The short answer is yes; if you’re already thinking about it you should at least give it a try.
Something about the lifestyle has caught your attention and piqued your interest. That means there are things that you would like to gain from it compared to your current life. Just beware that it’s not all beach selfies and a carefree laptop lifestyle.
Take into consideration that:
- It can be more work to be a digital nomad than to work your current job. It requires discipline to get your work done before playing. You’ll need to research places to work from that have good Wi-Fi and that are comfortable for you.
- You will have to find lodging, book transportation, and navigate situations where you may not be fluent in the local language.
You’re better off finding a cafe or coworking space to work quietly, away from the sun, sand, water, and drunken tourists, and then heading to the beach in the afternoon.
If living as a digital nomad no longer sounds so appealing, he’s some reasons why you should still give it a try:
- Flexibility to see places and have experiences you’ve dreamt of without leaving your job behind.
- Experience new cultures that will shift your perspective of the world and yourself.
- Learn to navigate new and difficult situations, therefore developing more competence and confidence in yourself.
- Meeting new people and having interactions with individuals who become a part of your life.
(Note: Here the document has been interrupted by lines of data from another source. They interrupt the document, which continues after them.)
/-- **`Z(h)² ≤ Z(h⁺) Z(h⁻)` for real spins** (Friedli–Velenik 2017, proof of Prop. 10.27 with
Lemma 10.28): for a reflection `θ` of a finite graph with positive half `P`, a single-site
probability measure with all moments, and `β ≥ 0`. [cite: FriedliVelenik2017, §10.5.3, Lemma 10.28 and proof of Prop. 10.27] -/
theorem realGaussZ_sq_le_reflect (hν : ∀ n : ℕ, Integrable (fun u : ℝ => (1 + |u|) ^ n) ν)
    (hθ : ∀ x, θ (θ x) = x) (hadj : ∀ x y, G.Adj (θ x) (θ y) ↔ G.Adj x y)
    (hP : ∀ x, x ∈ P ↔ θ x ∉ P) (hcross : ∀ x y, x ∈ P → y ∉ P → G.Adj x y → y = θ x)
    {β : ℝ} (hβ : 0 ≤ β) (h : V → ℝ) :
    (∫ φ, Real.exp (-(β / 2) * gradForm G (fun x => φ x + h x) (fun x => φ x + h x))
        ∂(Measure.pi fun _ : V => ν)) ^ 2 ≤
      (∫ φ, Real.exp (-(β / 2) * gradForm G (fun x => φ x + reflPlus θ P h x)
          (fun x => φ x + reflPlus θ P h x)) ∂(Measure.pi fun _ : V => ν)) *
        ∫ φ, Real.exp (-(β / 2) * gradForm G (fun x => φ x + reflMinus θ P h x)
          (fun x => φ x + reflMinus θ P h x)) ∂(Measure.pi fun _ : V => ν) := by
  -- the half exponent as a function of (field, configuration)
  set A : (V → ℝ) → (V → ℝ) → ℝ := fun g φ => -(β / 2) * (∑ e ∈ innerEdges G P,
      Sym2.lift ⟨fun x y => (φ x - φ y + (g x - g y)) ^ 2, fun x y => by ring⟩ e +
    ∑ x ∈ crossSites G θ P, (φ x + g x) ^ 2) with hA
  -- the kernel form of `Z`
  have hZ : ∀ g : V → ℝ, ∫ φ, Real.exp (-(β / 2) * gradForm G (fun x => φ x + g x) (fun x => φ x + g x))
      ∂(Measure.pi fun _ : V => ν) =
      ∫ φ, Real.exp (A g φ) * Real.exp (A (g ∘ θ) (fun x => φ (θ x))) *
        Real.exp (β * ∑ c : ↥(crossSites G θ P), (fun (c : ↥(crossSites G θ P)) (ψ : V → ℝ) => ψ c + g c) c φ *
          (fun (c : ↥(crossSites G θ P)) (ψ : V → ℝ) => ψ c + g (θ c)) c (fun x => φ (θ x)))
        ∂(Measure.pi fun _ : V => ν) := by
    intro g
    refine integral_congr_ae (Eventually.of_forall fun φ => ?_)
    simp only
    rw [real_exponent_reflect_split hθ hadj hP hcross β g φ, Real.exp_add, Real.exp_add,
      Finset.sum_coe_sort (crossSites G θ P) (fun x => (φ x + g x) * (φ (θ x) + g (θ x)))]
    simp only [hA, Function.comp_apply]
  -- hypotheses of the kernel Cauchy–Schwarz, for a field `g` and a shift `s` of the features
  have hW : ∀ g : V → ℝ, Measurable (fun φ => Real.exp (A g φ)) ∧
      DependsOn (fun φ => Real.exp (A g φ)) (P : Set V) ∧
      (∀ φ, |Real.exp (A g φ)| * Real.exp (β / 2 * ∑ c : ↥(crossSites G θ P), (φ c + g c) ^ 2) ≤ 1) ∧
      (∀ (s : V → ℝ) (n : ℕ) (v : Fin n → ↥(crossSites G θ P)),
        Integrable (fun φ : V → ℝ => Real.exp (A g φ) * ∏ m, (φ (v m) + s (v m)))
          (Measure.pi fun _ : V => ν)) := by
    intro g
    have hm : Measurable fun φ => Real.exp (A g φ) :=
      Real.measurable_exp.comp (measurable_halfExponent_real (G := G) (θ := θ) (P := P) β g)
    have hle1 : ∀ φ, |Real.exp (A g φ)| ≤ 1 := fun φ => by
      rw [abs_of_pos (Real.exp_pos _), Real.exp_le_one_iff]
      refine (halfExponent_real_le (G := G) (θ := θ) (P := P) hβ g φ).trans ?_
      have : 0 ≤ ∑ x ∈ crossSites G θ P, (φ x + g x) ^ 2 := Finset.sum_nonneg fun x _ => sq_nonneg _
      nlinarith
    refine ⟨hm, ?_, ?_, ?_⟩
    · intro φ φ' hφ
      exact congrArg Real.exp (dependsOn_halfExponent_real (G := G) (θ := θ) (P := P) β g hφ)
    · intro φ
      rw [abs_of_pos (Real.exp_pos _), ← Real.exp_add, Real.exp_le_one_iff,
        Finset.sum_coe_sort (crossSites G θ P) (fun x => (φ x + g x) ^ 2)]
      have := halfExponent_real_le (G := G) (θ := θ) (P := P) hβ g φ
      simp only [hA]
      linarith
    · intro s n v
      exact integrable_mul_prod_affine ν hν hm hle1 (fun m => ((v m : ↥(crossSites G θ P)) : V))
        (fun m => s (v m))
  -- features
  have hpm : ∀ (s : V → ℝ) (c : ↥(crossSites G θ P)), Measurable fun ψ : V → ℝ => ψ c + s c :=
    fun s c => (measurable_pi_apply _).add_const _
  have hpP : ∀ (s : V → ℝ) (c : ↥(crossSites G θ P)), DependsOn (fun ψ : V → ℝ => ψ c + s c) (P : Set V) :=
    fun s c ψ ψ' hψ => by simp only; rw [hψ _ (mem_of_mem_crossSites c.2)]
  -- apply the kernel Cauchy–Schwarz with Φ = e^{A_h}, Ψ = e^{A_{h∘θ}}, p_c = φ_c + h_c, q_c = φ_c + h_{θc}
  obtain ⟨hΦm, hΦP, hKΦ, hΦi⟩ := hW h
  obtain ⟨hΨm, hΨP, hKΨ', hΨi⟩ := hW (h ∘ θ)
  have hKΨ : ∀ φ : V → ℝ, |Real.exp (A (h ∘ θ) φ)| *
      Real.exp (β / 2 * ∑ c : ↥(crossSites G θ P), (φ c + h (θ c)) ^ 2) ≤ 1 := fun φ => by
    simpa only [Function.comp_apply] using hKΨ' φ
  have hcs := integral_reflect_expKernel_sq_le ν θ P hP hβ hΦm hΨm (hpm h) (hpm (h ∘ θ)) hΦP hΨP
    (hpP h) (hpP (h ∘ θ)) (hΦi h) (by simpa only [Function.comp_apply] using hΨi (h ∘ θ)) hKΦ hKΨ
  -- identify the three kernels with `Z(h)`, `Z(h⁺)`, `Z(h⁻)`
  rw [hZ h, hZ (reflPlus θ P h), hZ (reflMinus θ P h)]
  have eP : ∀ φ : V → ℝ, A (reflPlus θ P h) φ = A h φ := fun φ =>
    halfExponent_real_congr (G := G) (θ := θ) (P := P) β (fun x hx => by simp [reflPlus, hx]) φ
  have eP' : ∀ φ : V → ℝ, A (reflPlus θ P h ∘ θ) φ = A h φ := fun φ =>
    halfExponent_real_congr (G := G) (θ := θ) (P := P) β (fun x hx => by
      have hθx : θ x ∉ P := (hP x).1 hx
      simp [reflPlus, hθx, hθ]) φ
  have eM : ∀ φ : V → ℝ, A (reflMinus θ P h) φ = A (h ∘ θ) φ := fun φ =>
    halfExponent_real_congr (G := G) (θ := θ) (P := P) β (fun x hx => by simp [reflMinus, hx]) φ
  have eM' : ∀ φ : V → ℝ, A (reflMinus θ P h ∘ θ) φ = A (h ∘ θ) φ := fun φ =>
    halfExponent_real_congr (G := G) (θ := θ) (P := P) β (fun x hx => by
      have hθx : θ x ∉ P := (hP x).1 hx
      simp [reflMinus, hθx]) φ
  have cP : ∀ c : ↥(crossSites G θ P), reflPlus θ P h c = h c ∧ reflPlus θ P h (θ c) = h c := by
    intro c
    have hc : (c : V) ∈ P := mem_of_mem_crossSites c.2
    have hθc : θ c ∉ P := (hP c).1 hc
    simp [reflPlus, hc, hθc, hθ]
  have cM : ∀ c : ↥(crossSites G θ P), reflMinus θ P h c = h (θ c) ∧ reflMinus θ P h (θ c) = h (θ c) := by
    intro c
    have hc : (c : V) ∈ P := mem_of_mem_crossSites c.2
    have hθc : θ c ∉ P := (hP c).1 hc
    simp [reflMinus, hc, hθc]
  have hplus : ∫ φ, Real.exp (A (reflPlus θ P h) φ) * Real.exp (A (reflPlus θ P h ∘ θ) (fun x => φ (θ x))) *
      Real.exp (β * ∑ c : ↥(crossSites G θ P), (φ c + reflPlus θ P h c) * (φ (θ c) + reflPlus θ P h (θ c)))
        ∂(Measure.pi fun _ : V => ν) =
      ∫ φ, Real.exp (A h φ) * Real.exp (A h (fun x => φ (θ x))) *
        Real.exp (β * ∑ c : ↥(crossSites G θ P), (φ c + h c) * (φ (θ c) + h c))
          ∂(Measure.pi fun _ : V => ν) := by
    refine integral_congr_ae (Eventually.of_forall fun φ => ?_)
    simp only [eP, eP', (cP _).1, (cP _).2]
  have hminus : ∫ φ, Real.exp (A (reflMinus θ P h) φ) * Real.exp (A (reflMinus θ P h ∘ θ) (fun x => φ (θ x))) *
      Real.exp (β * ∑ c : ↥(crossSites G θ P), (φ c + reflMinus θ P h c) * (φ (θ c) + reflMinus θ P h (θ c)))
        ∂(Measure.pi fun _ : V => ν) =
      ∫ φ, Real.exp (A (h ∘ θ) φ) * Real.exp (A (h ∘ θ) (fun x => φ (θ x))) *
        Real.exp (β * ∑ c : ↥(crossSites G θ P), (φ c + h (θ c)) * (φ (θ c) + h (θ c)))
          ∂(Measure.pi fun _ : V => ν) := by
    refine integral_congr_ae (Eventually.of_forall fun φ => ?_)
    simp only [eM, eM', (cM _).1, (cM _).2]
  simp only [] at hplus hminus ⊢
  rw [hplus, hminus]
  simpa only [Function.comp_apply] using hcs

end CauchySchwarz

/-! ### 4. The descent on the torus: `Z(h) ≤ Z(0)` -/

section Descent

variable {V : Type*} [Fintype V] [DecidableEq V] {G : SimpleGraph V} [DecidableRel G.Adj]
  (ν : Measure ℝ) [IsProbabilityMeasure ν]

omit [DecidableEq V] [IsProbabilityMeasure ν] in
/-- A field without bad bonds does not change `Z`: `N(g) = 0 ⇒ Z(g) = Z(0)`. [cite: FriedliVelenik2017, §10.5.3, proof of Prop. 10.27] -/
theorem realGaussZ_eq_of_badBonds_eq_zero (β : ℝ) {g : V → ℝ} (hg : badBonds G g = 0) :
    ∫ φ, Real.exp (-(β / 2) * gradForm G (fun x => φ x + g x) (fun x => φ x + g x))
        ∂(Measure.pi fun _ : V => ν) =
      ∫ φ, Real.exp (-(β / 2) * gradForm G φ φ) ∂(Measure.pi fun _ : V => ν) := by
  refine integral_congr_ae (Eventually.of_forall fun φ => ?_)
  simp only
  congr 2
  unfold gradForm
  refine Finset.sum_congr rfl fun e he => ?_
  have hterm := (Finset.sum_eq_zero_iff.1 hg) e he
  induction e using Sym2.ind with
  | _ x y =>
    rw [badInd_mk] at hterm
    have hxy : g x = g y := by
      by_contra h
      rw [if_neg h] at hterm
      exact one_ne_zero hterm
    simp only [gradForm_term_mk, hxy]
    ring

end Descent

section TorusDescent

variable {d L : ℕ} [NeZero L] (ν : Measure ℝ) [IsProbabilityMeasure ν]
These people and interactions will leave a lasting impression.
- As you travel and have new experiences, your perception of time changes and slows down. You will be making so many new memories, everything will stand out vividly in your day to day life.
- Especially if you’re American, it can actually be incredibly cheap to live as a digital nomad compared to life at home. One of our contributors averages $20K – 24K a year in total costs. That means anything earned outside of that can go into savings. And she still lives a very comfortable life (think biweekly massages type of comfortable). If you’re North American making even a average wage of $50K a year….you could save enough money for a down payment on a house are a single year of travel.
All of this is to say that there are many upsides and downsides to becoming a digital nomad. There is nothing wrong with staying where you are if you are happy. There is nothing wrong with taking this lifestyle out for a test run before jumping all-in. That choice is all up to you. Just remember, you can always go back to where you started.